The answer must be every line from the listing that holds the string "sqrt".

Input data START

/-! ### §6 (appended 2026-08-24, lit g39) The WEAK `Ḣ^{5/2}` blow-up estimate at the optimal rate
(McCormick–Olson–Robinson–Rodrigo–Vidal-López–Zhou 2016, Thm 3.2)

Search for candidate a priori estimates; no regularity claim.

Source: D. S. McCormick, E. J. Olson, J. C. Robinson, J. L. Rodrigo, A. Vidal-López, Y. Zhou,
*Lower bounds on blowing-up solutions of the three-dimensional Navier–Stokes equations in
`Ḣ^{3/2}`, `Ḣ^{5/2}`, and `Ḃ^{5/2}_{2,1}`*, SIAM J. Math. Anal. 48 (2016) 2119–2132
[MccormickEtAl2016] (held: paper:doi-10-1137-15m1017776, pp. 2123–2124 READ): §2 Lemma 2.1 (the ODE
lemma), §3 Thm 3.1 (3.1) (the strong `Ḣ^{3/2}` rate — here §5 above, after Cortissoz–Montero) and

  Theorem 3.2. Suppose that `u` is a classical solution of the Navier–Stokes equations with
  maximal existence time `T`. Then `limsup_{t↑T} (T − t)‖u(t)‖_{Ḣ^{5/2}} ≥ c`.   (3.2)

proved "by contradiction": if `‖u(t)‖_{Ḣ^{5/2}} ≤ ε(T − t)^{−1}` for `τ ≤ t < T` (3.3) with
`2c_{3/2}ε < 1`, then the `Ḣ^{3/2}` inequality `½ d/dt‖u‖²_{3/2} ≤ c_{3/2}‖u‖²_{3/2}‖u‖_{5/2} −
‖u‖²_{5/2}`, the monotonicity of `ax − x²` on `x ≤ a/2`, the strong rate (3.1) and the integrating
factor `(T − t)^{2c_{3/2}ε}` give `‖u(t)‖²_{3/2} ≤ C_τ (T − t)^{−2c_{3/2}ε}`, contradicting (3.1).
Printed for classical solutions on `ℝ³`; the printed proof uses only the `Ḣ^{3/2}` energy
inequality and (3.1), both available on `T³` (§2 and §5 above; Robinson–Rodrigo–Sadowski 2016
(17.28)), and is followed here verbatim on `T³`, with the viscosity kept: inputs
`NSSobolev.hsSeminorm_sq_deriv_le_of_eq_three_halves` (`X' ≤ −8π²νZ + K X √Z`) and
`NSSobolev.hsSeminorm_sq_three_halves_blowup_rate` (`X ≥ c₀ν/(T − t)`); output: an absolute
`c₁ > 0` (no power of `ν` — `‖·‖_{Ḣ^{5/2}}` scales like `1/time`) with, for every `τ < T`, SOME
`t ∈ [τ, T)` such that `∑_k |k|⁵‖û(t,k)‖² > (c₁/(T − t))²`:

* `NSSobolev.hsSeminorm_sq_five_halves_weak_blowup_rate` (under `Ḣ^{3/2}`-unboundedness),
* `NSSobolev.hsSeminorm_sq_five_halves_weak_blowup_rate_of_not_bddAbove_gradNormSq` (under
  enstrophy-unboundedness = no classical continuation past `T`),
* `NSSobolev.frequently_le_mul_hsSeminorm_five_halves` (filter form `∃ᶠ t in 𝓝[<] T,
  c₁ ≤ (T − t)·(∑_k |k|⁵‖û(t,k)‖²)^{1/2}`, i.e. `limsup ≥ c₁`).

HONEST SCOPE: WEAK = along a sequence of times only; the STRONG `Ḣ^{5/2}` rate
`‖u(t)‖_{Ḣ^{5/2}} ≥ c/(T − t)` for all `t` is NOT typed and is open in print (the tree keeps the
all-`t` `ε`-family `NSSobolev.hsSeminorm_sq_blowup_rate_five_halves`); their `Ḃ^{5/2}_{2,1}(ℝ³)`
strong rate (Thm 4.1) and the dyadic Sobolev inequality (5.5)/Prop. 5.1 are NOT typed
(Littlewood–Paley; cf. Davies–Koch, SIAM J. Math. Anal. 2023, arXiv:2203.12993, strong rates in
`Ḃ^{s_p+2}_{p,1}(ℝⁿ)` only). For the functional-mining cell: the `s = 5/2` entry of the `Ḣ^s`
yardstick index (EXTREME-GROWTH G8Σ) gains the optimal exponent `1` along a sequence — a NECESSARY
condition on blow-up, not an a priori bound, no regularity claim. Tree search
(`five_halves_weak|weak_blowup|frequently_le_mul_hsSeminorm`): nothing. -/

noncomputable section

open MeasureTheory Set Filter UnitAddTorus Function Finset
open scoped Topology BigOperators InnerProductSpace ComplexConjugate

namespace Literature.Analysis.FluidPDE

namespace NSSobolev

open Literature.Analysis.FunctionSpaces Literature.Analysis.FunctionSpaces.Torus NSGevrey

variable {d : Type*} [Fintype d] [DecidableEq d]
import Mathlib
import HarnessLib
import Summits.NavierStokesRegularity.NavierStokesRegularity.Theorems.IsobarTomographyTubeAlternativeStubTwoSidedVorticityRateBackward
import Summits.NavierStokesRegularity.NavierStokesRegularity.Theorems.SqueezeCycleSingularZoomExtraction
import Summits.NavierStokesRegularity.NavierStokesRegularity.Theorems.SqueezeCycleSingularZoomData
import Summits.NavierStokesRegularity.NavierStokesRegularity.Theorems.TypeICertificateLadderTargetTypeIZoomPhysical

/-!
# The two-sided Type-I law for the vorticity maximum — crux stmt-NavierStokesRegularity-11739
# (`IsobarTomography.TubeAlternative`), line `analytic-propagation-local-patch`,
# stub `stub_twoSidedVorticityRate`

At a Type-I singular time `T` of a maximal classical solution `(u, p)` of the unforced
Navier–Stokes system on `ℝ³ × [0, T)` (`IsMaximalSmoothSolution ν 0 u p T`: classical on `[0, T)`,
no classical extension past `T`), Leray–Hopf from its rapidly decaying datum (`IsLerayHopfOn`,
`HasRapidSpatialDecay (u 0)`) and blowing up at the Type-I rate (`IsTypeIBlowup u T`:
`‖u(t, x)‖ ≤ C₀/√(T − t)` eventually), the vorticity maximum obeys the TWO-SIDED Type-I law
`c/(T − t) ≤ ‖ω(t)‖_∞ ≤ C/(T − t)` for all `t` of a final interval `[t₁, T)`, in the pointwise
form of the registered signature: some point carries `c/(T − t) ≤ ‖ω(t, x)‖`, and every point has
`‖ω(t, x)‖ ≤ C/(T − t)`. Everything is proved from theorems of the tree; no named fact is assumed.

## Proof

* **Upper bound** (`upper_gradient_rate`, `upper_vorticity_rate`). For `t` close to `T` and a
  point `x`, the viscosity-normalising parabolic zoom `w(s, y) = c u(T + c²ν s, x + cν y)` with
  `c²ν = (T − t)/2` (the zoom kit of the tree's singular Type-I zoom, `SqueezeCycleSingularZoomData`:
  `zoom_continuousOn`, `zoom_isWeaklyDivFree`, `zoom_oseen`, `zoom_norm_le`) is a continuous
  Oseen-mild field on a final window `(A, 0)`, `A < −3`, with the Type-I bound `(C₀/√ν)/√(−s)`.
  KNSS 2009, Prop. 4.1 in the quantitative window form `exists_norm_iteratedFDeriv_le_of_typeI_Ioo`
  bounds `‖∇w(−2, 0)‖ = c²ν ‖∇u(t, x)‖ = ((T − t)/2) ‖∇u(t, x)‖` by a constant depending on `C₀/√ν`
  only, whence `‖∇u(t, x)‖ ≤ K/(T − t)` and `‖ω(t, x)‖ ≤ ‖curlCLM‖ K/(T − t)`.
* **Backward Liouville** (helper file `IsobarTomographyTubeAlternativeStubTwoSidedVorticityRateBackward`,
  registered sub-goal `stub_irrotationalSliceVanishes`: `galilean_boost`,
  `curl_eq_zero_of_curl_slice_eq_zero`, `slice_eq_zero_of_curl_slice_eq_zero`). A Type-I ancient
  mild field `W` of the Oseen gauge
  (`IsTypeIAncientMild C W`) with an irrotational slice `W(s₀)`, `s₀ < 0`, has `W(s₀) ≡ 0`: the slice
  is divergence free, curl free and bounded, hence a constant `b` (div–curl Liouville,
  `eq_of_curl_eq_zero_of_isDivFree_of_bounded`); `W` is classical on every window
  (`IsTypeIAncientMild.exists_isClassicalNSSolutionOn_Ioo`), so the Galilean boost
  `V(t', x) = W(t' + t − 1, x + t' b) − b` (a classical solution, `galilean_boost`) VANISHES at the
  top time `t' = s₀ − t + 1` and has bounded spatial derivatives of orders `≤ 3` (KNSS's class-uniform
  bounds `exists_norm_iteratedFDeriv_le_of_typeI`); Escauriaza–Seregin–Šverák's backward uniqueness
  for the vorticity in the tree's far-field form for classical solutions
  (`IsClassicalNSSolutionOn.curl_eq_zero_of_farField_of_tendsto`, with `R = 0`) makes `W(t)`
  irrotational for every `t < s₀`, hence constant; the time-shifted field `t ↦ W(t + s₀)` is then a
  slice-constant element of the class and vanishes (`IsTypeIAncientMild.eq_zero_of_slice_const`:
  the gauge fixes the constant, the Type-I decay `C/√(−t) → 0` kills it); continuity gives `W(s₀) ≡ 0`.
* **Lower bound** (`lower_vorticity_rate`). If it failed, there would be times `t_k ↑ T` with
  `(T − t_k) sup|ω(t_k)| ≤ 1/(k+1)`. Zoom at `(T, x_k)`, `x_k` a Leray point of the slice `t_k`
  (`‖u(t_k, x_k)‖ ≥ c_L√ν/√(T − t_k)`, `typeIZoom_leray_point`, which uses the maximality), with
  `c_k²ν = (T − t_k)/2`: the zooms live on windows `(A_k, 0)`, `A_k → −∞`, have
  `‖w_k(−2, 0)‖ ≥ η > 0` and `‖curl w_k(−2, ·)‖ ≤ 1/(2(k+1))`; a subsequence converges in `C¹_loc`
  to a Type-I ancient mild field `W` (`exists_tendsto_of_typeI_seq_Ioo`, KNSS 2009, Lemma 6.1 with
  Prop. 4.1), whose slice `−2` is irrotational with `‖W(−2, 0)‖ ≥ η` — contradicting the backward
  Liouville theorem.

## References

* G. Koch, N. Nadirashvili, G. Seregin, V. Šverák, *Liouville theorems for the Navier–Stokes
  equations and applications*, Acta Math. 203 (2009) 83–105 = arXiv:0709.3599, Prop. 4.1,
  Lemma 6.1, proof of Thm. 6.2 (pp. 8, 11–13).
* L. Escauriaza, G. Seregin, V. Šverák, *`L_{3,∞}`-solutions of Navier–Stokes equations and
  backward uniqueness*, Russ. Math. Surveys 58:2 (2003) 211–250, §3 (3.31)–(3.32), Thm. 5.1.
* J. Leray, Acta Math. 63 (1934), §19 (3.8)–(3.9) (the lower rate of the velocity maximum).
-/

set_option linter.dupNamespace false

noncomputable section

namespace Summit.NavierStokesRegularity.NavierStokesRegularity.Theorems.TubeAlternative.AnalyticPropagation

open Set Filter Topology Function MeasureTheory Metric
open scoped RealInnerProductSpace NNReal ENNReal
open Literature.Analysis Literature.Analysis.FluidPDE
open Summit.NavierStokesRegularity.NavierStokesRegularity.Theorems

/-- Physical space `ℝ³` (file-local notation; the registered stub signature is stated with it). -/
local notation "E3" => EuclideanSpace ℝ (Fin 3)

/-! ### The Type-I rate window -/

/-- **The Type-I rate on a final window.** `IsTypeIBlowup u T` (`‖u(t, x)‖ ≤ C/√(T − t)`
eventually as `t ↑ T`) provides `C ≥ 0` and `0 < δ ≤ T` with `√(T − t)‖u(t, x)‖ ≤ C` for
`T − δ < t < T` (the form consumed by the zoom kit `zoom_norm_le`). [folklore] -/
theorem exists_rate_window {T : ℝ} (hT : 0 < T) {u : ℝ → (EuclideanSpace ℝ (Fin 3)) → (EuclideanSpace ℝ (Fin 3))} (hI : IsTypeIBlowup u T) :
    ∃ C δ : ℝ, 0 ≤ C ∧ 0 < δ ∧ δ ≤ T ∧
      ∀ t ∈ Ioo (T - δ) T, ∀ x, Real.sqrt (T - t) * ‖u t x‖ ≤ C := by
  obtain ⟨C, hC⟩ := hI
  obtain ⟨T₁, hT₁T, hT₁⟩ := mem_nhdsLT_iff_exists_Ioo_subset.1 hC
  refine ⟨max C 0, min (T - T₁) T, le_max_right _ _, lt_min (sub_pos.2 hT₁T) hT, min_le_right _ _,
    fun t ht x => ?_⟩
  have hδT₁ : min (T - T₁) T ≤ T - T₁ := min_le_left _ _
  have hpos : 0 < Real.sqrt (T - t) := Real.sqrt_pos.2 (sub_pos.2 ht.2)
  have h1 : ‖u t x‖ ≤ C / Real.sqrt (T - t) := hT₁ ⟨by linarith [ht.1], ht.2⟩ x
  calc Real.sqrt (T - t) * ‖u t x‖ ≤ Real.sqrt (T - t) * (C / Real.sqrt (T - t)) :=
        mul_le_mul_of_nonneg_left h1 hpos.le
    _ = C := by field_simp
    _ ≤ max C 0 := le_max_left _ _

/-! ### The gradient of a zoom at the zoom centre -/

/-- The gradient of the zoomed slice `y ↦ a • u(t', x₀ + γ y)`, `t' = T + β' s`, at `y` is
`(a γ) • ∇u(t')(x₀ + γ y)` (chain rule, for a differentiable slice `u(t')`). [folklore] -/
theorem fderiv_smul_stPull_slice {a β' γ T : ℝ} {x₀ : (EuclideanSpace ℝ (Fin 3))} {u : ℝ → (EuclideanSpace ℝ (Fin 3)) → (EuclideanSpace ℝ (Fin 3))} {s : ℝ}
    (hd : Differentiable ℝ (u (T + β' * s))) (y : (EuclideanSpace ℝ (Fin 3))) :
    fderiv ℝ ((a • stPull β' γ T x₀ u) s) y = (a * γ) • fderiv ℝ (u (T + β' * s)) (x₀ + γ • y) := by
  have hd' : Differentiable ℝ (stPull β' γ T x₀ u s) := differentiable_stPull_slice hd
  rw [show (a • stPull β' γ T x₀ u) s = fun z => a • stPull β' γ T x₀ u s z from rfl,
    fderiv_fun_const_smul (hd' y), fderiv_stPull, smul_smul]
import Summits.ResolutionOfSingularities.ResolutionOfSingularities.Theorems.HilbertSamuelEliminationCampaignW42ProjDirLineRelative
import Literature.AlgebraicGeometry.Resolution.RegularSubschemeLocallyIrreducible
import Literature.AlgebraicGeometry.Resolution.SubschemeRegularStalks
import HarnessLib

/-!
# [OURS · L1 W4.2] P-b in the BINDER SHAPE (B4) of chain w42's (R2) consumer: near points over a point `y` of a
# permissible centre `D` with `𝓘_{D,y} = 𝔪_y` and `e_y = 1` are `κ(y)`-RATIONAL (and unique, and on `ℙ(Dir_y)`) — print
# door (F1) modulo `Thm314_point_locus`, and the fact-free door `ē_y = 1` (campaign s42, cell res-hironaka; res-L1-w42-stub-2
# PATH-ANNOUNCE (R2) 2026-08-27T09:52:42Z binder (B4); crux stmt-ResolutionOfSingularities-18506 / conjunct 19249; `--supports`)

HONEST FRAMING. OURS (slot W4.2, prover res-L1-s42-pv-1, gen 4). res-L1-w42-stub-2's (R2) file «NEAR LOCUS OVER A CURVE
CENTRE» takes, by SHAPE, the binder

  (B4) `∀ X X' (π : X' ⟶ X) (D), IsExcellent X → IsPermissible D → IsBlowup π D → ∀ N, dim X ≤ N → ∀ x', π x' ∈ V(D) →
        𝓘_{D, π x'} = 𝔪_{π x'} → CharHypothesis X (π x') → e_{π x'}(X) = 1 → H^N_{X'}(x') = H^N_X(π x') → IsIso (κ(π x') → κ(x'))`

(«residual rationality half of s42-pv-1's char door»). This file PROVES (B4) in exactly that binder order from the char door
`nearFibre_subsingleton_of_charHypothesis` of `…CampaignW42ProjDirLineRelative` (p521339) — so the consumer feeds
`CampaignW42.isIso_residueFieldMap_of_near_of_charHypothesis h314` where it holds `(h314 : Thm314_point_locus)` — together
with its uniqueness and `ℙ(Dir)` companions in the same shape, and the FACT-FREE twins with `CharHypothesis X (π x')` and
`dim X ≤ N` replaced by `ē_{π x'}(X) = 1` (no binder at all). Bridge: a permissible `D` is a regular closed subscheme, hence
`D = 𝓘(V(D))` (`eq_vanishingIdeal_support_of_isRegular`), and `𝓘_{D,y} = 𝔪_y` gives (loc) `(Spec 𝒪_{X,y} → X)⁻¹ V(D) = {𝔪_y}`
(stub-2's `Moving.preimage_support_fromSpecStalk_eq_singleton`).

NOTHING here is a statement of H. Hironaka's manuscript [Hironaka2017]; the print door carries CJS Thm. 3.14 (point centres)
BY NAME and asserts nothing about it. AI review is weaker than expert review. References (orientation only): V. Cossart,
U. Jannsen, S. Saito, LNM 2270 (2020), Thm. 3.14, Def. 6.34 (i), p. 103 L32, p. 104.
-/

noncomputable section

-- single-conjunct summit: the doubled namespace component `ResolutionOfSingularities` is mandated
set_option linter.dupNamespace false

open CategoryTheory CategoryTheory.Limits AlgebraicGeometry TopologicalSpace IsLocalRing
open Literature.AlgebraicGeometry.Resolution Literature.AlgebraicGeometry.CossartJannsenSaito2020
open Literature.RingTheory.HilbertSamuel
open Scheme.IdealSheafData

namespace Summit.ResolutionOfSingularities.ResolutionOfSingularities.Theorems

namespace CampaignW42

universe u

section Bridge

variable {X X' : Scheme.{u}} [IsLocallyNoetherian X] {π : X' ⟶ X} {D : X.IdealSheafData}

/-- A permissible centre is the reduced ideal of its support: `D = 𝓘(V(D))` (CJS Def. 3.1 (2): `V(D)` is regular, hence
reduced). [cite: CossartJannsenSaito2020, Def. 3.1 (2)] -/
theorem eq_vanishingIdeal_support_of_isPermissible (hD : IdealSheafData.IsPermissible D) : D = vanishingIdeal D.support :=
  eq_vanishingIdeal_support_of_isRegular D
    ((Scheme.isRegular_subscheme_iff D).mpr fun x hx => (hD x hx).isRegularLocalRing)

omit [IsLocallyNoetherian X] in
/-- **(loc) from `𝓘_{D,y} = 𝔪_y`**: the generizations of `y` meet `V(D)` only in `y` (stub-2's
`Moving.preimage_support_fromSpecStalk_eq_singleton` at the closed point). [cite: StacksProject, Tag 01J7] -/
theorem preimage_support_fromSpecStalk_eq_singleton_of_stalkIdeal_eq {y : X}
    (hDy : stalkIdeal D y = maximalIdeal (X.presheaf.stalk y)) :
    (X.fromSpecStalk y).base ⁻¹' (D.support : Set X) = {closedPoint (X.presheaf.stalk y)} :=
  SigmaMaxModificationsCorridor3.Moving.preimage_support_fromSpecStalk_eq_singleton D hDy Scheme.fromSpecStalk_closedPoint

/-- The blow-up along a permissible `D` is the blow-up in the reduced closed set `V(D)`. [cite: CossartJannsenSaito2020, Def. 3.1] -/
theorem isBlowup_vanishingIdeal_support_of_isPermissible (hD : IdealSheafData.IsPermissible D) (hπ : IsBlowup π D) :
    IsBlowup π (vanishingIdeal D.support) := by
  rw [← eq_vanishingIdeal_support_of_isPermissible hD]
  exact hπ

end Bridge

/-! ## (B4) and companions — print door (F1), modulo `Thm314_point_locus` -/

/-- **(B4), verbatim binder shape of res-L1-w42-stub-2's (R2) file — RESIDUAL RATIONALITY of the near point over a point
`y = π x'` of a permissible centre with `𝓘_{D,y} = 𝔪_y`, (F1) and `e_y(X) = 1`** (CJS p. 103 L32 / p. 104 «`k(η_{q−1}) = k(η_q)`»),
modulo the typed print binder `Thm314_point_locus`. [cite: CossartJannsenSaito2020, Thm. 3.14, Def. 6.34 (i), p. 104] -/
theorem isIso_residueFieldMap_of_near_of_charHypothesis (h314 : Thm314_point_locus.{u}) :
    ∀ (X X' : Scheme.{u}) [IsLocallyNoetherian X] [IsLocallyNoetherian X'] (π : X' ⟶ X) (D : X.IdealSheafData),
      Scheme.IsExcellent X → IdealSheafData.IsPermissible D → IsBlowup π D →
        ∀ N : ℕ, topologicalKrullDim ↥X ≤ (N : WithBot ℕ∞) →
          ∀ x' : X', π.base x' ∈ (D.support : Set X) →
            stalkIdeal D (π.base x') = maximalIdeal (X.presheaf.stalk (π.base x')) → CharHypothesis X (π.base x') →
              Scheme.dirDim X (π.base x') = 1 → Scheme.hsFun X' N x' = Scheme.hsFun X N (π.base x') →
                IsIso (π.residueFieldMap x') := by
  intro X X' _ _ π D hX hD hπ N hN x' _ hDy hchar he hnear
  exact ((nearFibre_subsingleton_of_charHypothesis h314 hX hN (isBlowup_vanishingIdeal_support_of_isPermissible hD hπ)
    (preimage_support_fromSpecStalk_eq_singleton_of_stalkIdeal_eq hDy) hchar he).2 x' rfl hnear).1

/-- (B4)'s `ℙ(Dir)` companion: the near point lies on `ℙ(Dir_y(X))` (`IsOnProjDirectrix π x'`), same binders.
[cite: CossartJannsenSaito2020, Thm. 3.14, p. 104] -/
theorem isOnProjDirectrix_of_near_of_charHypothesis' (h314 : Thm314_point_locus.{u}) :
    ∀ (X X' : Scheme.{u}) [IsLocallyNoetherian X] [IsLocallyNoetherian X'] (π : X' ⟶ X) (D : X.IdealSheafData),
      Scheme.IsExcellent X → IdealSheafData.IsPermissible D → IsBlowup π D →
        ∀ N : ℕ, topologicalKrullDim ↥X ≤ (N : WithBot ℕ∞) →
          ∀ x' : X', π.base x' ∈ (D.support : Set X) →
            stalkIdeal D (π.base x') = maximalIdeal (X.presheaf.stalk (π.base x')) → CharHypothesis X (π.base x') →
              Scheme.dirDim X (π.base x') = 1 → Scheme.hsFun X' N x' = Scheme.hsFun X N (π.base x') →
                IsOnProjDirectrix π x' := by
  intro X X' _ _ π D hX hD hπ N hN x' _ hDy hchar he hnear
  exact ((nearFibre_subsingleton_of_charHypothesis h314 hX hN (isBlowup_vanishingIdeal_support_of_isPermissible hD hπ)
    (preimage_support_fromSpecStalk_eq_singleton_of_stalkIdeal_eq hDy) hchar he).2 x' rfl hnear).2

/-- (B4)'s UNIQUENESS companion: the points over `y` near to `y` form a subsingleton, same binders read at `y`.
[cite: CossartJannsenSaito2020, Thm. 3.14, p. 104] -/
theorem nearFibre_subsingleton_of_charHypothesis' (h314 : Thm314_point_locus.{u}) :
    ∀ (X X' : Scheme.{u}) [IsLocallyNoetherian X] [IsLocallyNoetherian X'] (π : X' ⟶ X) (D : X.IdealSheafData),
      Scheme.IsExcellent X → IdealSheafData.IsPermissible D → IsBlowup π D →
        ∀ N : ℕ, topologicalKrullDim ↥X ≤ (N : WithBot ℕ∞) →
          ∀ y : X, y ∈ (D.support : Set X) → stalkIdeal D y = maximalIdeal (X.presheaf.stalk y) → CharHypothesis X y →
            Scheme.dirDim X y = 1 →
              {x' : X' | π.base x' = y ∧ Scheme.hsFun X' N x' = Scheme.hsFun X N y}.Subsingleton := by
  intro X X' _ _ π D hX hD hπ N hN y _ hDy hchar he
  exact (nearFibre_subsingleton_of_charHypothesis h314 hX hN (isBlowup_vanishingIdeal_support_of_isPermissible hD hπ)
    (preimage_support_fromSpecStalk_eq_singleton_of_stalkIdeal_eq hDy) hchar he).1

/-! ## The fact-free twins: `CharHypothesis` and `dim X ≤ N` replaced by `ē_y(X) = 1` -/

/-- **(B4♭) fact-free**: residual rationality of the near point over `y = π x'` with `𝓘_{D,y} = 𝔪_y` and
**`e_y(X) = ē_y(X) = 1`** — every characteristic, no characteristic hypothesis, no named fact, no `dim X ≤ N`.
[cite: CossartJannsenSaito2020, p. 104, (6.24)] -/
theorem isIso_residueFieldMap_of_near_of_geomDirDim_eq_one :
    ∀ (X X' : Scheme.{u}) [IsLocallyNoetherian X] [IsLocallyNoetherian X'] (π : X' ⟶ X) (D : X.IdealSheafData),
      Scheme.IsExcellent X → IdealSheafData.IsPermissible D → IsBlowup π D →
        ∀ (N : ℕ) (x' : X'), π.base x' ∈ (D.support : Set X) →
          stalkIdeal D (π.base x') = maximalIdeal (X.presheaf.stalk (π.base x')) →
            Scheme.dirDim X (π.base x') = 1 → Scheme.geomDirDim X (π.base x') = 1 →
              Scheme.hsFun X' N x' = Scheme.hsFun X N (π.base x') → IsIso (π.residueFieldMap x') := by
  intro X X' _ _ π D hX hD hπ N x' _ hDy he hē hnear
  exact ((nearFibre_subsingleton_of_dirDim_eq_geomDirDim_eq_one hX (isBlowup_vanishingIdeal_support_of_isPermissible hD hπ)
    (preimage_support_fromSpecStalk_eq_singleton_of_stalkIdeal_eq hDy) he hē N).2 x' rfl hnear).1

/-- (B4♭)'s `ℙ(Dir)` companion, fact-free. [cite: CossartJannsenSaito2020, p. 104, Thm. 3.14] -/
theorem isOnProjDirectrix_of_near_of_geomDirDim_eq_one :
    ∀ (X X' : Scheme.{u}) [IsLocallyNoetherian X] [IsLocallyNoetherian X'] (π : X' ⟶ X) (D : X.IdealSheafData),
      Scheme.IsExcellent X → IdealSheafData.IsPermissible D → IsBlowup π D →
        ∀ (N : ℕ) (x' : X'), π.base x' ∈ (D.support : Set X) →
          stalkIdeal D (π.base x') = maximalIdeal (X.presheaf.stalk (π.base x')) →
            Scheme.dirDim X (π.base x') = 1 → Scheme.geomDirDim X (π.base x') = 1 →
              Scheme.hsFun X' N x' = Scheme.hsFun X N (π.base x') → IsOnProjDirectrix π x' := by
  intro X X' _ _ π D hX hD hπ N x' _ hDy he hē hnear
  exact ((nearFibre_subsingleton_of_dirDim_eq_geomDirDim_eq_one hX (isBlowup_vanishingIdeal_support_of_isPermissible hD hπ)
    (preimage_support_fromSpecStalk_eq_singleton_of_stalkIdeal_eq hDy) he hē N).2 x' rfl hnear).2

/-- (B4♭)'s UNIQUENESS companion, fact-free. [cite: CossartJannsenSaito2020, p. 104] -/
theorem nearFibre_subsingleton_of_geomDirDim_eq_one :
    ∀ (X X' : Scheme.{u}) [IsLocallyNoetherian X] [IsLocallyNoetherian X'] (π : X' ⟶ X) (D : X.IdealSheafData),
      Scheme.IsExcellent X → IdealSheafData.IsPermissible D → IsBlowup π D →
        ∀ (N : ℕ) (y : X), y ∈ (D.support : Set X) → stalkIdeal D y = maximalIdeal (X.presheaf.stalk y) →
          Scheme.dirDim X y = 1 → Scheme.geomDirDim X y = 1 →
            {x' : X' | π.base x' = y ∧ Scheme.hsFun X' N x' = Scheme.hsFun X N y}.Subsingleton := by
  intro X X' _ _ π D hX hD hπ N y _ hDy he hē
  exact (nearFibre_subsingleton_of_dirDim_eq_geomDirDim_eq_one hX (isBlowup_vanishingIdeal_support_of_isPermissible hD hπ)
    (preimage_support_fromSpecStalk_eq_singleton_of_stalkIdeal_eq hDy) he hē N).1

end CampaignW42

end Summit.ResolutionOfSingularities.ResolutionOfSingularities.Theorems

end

Input data END

Result of this task |
      ∀ t ∈ Ioo (T - δ) T, ∀ x, Real.sqrt (T - t) * ‖u t x‖ ≤ C := by
  have hpos : 0 < Real.sqrt (T - t) := Real.sqrt_pos.2 (sub_pos.2 ht.2)
  have h1 : ‖u t x‖ ≤ C / Real.sqrt (T - t) := hT₁ ⟨by linarith [ht.1], ht.2⟩ x
  calc Real.sqrt (T - t) * ‖u t x‖ ≤ Real.sqrt (T - t) * (C / Real.sqrt (T - t)) :=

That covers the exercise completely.